START Record extracts

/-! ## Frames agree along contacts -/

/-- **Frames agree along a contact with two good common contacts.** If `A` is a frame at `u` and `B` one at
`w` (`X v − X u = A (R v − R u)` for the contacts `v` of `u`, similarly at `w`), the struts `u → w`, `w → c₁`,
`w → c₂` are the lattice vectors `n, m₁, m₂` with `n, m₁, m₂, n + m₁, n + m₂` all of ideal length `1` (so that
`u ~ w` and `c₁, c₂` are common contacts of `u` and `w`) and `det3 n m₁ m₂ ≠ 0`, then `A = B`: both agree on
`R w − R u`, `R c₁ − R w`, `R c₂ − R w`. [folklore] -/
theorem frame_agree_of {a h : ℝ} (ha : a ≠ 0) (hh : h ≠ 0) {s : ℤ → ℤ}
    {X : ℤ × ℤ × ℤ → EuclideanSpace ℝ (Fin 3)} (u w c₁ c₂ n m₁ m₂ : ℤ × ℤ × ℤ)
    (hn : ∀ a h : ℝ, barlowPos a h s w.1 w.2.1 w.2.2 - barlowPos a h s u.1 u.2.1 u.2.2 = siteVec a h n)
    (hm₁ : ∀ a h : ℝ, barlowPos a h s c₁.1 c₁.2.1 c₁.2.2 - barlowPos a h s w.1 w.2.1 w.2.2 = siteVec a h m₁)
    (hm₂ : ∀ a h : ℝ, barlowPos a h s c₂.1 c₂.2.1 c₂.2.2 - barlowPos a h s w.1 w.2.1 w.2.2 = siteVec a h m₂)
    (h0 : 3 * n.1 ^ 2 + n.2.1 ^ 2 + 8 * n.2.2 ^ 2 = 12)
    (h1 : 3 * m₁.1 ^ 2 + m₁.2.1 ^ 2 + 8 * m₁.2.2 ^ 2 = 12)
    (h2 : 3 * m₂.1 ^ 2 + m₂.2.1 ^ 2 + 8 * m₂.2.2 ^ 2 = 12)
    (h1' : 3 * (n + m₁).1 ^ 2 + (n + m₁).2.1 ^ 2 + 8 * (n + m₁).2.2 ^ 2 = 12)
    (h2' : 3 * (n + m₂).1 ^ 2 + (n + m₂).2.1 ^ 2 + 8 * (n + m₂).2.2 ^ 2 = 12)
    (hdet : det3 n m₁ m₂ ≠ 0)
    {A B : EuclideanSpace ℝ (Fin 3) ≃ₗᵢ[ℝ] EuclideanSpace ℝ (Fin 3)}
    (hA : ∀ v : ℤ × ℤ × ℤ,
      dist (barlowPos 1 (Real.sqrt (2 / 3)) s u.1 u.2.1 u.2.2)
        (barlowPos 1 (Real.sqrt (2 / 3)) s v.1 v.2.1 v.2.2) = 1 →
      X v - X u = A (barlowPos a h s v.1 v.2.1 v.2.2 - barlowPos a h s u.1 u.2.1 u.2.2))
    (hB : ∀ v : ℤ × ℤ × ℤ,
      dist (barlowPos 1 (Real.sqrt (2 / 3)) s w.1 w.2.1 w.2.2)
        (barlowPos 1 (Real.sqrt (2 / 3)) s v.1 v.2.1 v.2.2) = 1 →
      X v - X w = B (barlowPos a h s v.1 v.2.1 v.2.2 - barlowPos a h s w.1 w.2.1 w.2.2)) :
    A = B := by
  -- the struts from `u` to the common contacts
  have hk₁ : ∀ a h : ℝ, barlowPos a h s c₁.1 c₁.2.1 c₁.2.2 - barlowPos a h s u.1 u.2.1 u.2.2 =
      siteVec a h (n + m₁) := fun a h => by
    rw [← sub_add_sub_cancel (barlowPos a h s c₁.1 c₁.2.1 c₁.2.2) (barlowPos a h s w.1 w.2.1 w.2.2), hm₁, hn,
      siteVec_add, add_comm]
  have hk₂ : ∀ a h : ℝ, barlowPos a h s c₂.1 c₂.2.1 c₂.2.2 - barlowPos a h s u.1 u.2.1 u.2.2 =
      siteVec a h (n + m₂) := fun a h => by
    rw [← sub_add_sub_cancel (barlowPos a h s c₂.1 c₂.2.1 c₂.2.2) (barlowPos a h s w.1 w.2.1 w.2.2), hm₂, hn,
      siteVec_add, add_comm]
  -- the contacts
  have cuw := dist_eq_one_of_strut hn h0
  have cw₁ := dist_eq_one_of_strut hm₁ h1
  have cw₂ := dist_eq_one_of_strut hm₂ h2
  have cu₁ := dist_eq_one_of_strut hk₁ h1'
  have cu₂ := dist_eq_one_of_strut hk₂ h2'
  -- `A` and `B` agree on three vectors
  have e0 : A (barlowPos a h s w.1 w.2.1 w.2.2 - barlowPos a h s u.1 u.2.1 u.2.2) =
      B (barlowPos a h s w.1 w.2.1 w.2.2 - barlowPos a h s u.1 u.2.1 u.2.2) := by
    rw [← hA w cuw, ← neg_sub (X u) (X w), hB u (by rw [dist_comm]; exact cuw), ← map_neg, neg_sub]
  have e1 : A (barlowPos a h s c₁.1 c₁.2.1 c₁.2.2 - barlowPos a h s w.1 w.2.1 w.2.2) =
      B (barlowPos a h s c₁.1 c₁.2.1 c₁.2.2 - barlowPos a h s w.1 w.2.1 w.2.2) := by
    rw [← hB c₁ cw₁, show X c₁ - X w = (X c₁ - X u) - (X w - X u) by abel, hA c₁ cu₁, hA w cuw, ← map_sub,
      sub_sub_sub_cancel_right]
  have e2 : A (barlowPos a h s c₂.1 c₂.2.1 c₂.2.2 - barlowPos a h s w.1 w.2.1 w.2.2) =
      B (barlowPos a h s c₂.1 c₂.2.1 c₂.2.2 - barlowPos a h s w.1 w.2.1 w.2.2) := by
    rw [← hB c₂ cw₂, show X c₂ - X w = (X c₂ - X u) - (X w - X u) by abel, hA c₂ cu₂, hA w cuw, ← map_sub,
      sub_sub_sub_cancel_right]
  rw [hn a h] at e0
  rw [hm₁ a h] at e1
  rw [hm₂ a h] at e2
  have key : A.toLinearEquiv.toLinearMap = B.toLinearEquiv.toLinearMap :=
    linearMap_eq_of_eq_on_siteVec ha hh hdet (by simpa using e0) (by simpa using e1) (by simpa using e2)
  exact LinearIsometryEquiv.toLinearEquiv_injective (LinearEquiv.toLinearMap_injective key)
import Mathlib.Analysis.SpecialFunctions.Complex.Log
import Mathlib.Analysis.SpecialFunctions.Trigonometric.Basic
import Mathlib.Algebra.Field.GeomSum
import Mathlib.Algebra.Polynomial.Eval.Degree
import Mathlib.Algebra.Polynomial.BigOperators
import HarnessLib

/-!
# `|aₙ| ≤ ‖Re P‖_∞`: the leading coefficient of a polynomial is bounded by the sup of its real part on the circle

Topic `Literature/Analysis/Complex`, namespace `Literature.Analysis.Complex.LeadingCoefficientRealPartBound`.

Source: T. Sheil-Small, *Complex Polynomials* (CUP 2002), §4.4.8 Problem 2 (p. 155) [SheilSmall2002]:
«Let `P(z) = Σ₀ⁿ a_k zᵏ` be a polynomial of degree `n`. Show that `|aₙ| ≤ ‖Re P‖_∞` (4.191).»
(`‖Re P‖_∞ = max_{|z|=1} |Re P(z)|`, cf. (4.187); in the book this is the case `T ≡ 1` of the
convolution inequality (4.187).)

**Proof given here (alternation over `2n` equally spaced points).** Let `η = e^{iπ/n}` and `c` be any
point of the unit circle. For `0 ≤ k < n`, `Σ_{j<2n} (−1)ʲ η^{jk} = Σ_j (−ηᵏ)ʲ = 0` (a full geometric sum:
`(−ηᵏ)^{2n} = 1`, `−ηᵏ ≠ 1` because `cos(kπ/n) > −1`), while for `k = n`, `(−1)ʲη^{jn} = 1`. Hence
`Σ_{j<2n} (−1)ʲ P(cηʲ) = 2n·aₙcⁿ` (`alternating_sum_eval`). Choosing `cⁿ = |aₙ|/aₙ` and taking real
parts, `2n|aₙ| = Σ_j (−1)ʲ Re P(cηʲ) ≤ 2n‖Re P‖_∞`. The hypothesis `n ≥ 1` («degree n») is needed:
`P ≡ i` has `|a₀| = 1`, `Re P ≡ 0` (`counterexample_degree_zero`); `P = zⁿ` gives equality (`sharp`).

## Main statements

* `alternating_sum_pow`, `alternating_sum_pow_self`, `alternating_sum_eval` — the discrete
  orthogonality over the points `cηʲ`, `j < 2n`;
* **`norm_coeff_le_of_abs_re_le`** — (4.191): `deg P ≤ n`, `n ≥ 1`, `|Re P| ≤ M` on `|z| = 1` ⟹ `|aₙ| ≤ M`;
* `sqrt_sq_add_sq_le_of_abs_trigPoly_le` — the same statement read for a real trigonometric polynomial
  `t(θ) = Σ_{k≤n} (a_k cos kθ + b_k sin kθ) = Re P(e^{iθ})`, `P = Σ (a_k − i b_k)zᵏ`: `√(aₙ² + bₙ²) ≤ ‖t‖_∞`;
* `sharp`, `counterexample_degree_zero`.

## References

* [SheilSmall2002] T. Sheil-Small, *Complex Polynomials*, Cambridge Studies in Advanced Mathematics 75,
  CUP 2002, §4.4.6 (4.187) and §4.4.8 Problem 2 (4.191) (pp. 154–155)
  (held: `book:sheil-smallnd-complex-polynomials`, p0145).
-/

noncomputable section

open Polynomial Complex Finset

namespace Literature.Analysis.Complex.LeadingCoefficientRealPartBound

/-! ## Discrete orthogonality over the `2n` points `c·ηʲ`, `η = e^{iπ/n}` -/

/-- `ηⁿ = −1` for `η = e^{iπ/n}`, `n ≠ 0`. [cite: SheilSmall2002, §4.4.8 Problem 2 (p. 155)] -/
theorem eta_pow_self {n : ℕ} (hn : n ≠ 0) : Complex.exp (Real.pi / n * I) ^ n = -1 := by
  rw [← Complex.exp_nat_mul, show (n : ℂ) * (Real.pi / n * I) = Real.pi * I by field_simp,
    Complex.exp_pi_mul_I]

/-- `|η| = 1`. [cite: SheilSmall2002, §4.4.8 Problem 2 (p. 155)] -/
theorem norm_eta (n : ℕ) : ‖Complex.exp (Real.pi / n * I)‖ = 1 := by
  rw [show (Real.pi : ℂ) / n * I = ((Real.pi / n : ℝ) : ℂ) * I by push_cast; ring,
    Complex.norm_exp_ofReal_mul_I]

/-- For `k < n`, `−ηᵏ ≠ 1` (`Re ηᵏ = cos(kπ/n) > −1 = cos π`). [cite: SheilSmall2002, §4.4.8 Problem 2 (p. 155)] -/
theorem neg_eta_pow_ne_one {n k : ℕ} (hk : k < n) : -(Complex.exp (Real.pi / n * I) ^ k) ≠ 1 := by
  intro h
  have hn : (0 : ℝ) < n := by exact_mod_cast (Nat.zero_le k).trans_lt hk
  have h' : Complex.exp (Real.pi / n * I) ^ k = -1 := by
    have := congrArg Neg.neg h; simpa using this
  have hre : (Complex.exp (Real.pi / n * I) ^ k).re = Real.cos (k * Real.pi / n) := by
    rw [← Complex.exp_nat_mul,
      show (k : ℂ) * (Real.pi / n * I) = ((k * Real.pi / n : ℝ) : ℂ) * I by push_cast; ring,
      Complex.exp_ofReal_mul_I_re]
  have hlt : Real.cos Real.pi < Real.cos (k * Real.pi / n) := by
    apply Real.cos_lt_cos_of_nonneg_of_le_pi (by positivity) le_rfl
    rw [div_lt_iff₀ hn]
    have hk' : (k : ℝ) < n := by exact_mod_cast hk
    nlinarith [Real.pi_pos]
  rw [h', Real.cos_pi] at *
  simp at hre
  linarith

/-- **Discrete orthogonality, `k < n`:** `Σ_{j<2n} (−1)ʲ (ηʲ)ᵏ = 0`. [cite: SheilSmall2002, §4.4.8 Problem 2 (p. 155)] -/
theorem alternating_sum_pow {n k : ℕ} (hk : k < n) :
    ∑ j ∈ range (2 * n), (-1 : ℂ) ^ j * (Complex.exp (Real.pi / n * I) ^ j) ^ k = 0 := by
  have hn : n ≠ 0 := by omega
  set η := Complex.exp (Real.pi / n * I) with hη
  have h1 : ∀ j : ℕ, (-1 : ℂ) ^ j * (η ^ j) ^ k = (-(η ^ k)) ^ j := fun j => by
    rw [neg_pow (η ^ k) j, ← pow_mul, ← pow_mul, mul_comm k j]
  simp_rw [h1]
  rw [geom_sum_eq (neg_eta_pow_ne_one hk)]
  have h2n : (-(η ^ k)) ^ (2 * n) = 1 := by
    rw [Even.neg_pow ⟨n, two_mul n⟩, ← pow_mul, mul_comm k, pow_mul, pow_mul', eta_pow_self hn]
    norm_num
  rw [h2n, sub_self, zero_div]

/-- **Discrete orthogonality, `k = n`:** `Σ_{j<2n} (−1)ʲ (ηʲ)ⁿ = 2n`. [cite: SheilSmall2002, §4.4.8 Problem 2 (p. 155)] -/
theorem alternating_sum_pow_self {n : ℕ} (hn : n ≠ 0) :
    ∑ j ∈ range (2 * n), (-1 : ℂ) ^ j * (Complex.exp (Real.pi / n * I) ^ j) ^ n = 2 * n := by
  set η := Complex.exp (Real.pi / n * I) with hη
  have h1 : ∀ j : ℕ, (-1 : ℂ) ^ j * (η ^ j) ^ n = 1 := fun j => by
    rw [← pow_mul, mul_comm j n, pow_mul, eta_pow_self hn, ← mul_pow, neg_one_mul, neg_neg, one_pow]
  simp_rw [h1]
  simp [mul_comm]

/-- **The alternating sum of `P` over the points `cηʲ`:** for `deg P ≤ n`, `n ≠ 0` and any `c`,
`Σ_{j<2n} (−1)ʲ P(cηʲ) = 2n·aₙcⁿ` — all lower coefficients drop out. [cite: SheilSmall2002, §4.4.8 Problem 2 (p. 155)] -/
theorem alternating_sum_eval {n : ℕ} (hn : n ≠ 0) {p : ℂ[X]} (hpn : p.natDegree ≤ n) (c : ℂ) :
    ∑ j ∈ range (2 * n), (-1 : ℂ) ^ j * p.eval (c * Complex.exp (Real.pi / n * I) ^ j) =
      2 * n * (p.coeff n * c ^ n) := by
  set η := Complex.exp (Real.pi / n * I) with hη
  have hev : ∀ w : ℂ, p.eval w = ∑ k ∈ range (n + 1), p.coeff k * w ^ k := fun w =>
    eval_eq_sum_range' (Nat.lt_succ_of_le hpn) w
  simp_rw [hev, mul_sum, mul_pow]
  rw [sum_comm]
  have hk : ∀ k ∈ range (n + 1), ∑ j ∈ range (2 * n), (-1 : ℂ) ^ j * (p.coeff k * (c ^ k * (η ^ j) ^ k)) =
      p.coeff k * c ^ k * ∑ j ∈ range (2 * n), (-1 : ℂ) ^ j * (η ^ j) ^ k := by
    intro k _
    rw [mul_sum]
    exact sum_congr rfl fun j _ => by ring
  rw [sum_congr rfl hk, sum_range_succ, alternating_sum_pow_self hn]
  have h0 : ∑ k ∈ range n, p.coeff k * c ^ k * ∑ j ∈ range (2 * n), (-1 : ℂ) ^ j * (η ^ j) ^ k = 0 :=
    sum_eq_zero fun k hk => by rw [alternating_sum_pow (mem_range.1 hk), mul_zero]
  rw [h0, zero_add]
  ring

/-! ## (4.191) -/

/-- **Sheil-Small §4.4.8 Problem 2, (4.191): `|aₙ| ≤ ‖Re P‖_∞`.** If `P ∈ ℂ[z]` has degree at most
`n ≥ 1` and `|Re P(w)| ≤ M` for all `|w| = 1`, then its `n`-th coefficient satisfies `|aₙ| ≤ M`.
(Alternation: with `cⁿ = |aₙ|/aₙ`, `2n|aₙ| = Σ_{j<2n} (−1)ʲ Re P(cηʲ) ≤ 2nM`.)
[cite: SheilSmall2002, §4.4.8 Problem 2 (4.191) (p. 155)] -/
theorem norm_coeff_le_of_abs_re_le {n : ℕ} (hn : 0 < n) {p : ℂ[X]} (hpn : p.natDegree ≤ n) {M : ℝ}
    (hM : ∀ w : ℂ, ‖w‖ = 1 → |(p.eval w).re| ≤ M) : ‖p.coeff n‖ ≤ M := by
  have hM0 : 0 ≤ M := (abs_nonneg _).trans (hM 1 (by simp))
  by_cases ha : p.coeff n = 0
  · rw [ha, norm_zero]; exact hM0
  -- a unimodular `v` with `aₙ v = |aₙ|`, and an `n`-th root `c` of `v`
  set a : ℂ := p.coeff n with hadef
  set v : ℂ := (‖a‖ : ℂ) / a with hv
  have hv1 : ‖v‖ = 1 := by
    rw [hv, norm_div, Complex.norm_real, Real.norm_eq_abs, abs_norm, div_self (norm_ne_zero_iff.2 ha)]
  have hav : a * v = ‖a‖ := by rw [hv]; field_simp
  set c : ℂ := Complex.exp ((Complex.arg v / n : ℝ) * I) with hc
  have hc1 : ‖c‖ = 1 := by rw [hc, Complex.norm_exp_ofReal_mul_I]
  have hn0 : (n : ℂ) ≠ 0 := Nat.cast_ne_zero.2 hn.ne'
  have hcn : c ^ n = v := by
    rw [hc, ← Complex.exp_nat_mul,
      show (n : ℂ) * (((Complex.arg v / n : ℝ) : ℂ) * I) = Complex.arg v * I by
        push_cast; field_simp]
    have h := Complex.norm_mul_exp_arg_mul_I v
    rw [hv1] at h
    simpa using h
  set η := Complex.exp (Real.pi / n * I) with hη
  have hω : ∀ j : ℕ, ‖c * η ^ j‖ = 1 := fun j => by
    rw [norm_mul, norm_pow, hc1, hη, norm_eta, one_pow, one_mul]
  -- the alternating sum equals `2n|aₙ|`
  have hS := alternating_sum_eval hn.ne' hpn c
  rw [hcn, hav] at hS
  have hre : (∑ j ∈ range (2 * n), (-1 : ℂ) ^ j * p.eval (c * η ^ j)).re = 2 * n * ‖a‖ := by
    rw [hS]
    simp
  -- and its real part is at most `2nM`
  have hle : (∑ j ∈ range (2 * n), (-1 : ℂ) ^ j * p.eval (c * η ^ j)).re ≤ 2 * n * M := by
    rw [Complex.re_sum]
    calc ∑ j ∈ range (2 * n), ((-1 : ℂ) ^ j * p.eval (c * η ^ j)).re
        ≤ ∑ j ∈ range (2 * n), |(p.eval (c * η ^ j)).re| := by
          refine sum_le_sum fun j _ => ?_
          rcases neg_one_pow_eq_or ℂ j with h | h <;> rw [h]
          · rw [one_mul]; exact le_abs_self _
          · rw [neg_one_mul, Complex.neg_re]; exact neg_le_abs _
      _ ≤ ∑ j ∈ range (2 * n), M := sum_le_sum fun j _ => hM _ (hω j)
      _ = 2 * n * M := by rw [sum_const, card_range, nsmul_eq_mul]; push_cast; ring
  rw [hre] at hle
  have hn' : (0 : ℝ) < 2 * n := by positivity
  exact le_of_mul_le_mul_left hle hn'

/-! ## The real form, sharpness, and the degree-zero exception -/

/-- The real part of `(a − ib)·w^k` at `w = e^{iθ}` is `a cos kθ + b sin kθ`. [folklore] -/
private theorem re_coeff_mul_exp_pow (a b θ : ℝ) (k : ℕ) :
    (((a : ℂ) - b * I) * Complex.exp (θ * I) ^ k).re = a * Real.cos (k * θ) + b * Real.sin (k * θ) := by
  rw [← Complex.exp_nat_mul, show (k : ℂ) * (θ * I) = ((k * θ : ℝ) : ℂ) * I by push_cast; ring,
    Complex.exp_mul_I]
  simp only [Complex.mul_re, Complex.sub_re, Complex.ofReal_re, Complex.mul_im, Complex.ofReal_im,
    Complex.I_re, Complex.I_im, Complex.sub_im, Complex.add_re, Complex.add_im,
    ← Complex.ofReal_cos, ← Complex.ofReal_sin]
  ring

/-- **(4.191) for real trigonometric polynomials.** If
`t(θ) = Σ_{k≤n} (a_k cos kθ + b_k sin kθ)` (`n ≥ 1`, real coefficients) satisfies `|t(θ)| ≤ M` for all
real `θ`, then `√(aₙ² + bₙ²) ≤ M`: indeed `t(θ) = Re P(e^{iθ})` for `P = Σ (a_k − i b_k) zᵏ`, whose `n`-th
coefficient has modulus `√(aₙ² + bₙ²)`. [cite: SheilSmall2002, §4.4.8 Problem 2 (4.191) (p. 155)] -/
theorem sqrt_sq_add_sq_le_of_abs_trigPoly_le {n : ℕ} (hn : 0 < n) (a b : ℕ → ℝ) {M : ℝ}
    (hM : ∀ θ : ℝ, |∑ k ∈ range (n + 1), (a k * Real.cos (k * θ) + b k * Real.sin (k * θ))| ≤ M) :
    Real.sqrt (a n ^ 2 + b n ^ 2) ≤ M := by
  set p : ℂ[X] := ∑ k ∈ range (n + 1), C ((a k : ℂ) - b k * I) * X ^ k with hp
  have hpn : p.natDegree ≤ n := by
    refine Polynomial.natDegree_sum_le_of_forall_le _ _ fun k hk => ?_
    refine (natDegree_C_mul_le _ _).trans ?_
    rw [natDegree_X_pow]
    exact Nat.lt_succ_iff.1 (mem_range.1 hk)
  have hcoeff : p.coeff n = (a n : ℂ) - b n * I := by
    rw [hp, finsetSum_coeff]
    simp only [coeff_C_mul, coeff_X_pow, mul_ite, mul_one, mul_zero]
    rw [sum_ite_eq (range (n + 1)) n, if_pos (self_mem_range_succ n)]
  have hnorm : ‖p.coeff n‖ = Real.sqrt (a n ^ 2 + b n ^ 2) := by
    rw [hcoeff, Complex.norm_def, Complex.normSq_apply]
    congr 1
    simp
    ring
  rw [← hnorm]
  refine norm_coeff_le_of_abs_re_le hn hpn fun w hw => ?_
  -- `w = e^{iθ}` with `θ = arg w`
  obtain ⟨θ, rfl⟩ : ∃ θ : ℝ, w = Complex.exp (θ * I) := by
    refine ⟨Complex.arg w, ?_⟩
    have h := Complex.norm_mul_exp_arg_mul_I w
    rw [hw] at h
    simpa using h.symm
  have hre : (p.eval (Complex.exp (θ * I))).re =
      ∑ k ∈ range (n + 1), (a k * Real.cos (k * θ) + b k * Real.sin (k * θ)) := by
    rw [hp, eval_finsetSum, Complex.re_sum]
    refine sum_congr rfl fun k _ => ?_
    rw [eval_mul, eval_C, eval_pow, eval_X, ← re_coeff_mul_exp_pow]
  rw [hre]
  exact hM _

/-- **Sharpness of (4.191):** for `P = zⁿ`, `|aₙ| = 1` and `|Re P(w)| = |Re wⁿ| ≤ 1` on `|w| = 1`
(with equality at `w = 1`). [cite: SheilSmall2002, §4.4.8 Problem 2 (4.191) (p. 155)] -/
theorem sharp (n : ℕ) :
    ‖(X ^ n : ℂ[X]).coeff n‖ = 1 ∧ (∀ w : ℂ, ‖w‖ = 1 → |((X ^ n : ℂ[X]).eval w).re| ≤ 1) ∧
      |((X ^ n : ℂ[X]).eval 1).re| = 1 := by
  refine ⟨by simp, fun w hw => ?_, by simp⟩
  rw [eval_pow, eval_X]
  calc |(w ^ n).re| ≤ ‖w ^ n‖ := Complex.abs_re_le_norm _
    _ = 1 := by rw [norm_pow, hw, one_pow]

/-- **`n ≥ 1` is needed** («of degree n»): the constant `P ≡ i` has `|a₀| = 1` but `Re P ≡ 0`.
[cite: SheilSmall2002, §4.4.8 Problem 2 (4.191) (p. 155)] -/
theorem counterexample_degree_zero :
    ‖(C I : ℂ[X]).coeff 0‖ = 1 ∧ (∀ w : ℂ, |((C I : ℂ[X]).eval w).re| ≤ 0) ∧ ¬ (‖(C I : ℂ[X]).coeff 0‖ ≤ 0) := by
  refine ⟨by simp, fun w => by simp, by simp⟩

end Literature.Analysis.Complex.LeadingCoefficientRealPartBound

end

END Record extracts

● **What you need to do**
Output must consist only of the listing's lines from the first through the line with "(hm₁ : ∀ a h", reproduced word for word.

● **Response area**
/-! ## Frames agree along contacts -/

/-- **Frames agree along a contact with two good common contacts.** If `A` is a frame at `u` and `B` one at
`w` (`X v − X u = A (R v − R u)` for the contacts `v` of `u`, similarly at `w`), the struts `u → w`, `w → c₁`,
`w → c₂` are the lattice vectors `n, m₁, m₂` with `n, m₁, m₂, n + m₁, n + m₂` all of ideal length `1` (so that
`u ~ w` and `c₁, c₂` are common contacts of `u` and `w`) and `det3 n m₁ m₂ ≠ 0`, then `A = B`: both agree on
`R w − R u`, `R c₁ − R w`, `R c₂ − R w`. [folklore] -/
theorem frame_agree_of {a h : ℝ} (ha : a ≠ 0) (hh : h ≠ 0) {s : ℤ → ℤ}
    {X : ℤ × ℤ × ℤ → EuclideanSpace ℝ (Fin 3)} (u w c₁ c₂ n m₁ m₂ : ℤ × ℤ × ℤ)
    (hn : ∀ a h : ℝ, barlowPos a h s w.1 w.2.1 w.2.2 - barlowPos a h s u.1 u.2.1 u.2.2 = siteVec a h n)
    (hm₁ : ∀ a h : ℝ, barlowPos a h s c₁.1 c₁.2.1 c₁.2.2 - barlowPos a h s w.1 w.2.1 w.2.2 = siteVec a h m₁)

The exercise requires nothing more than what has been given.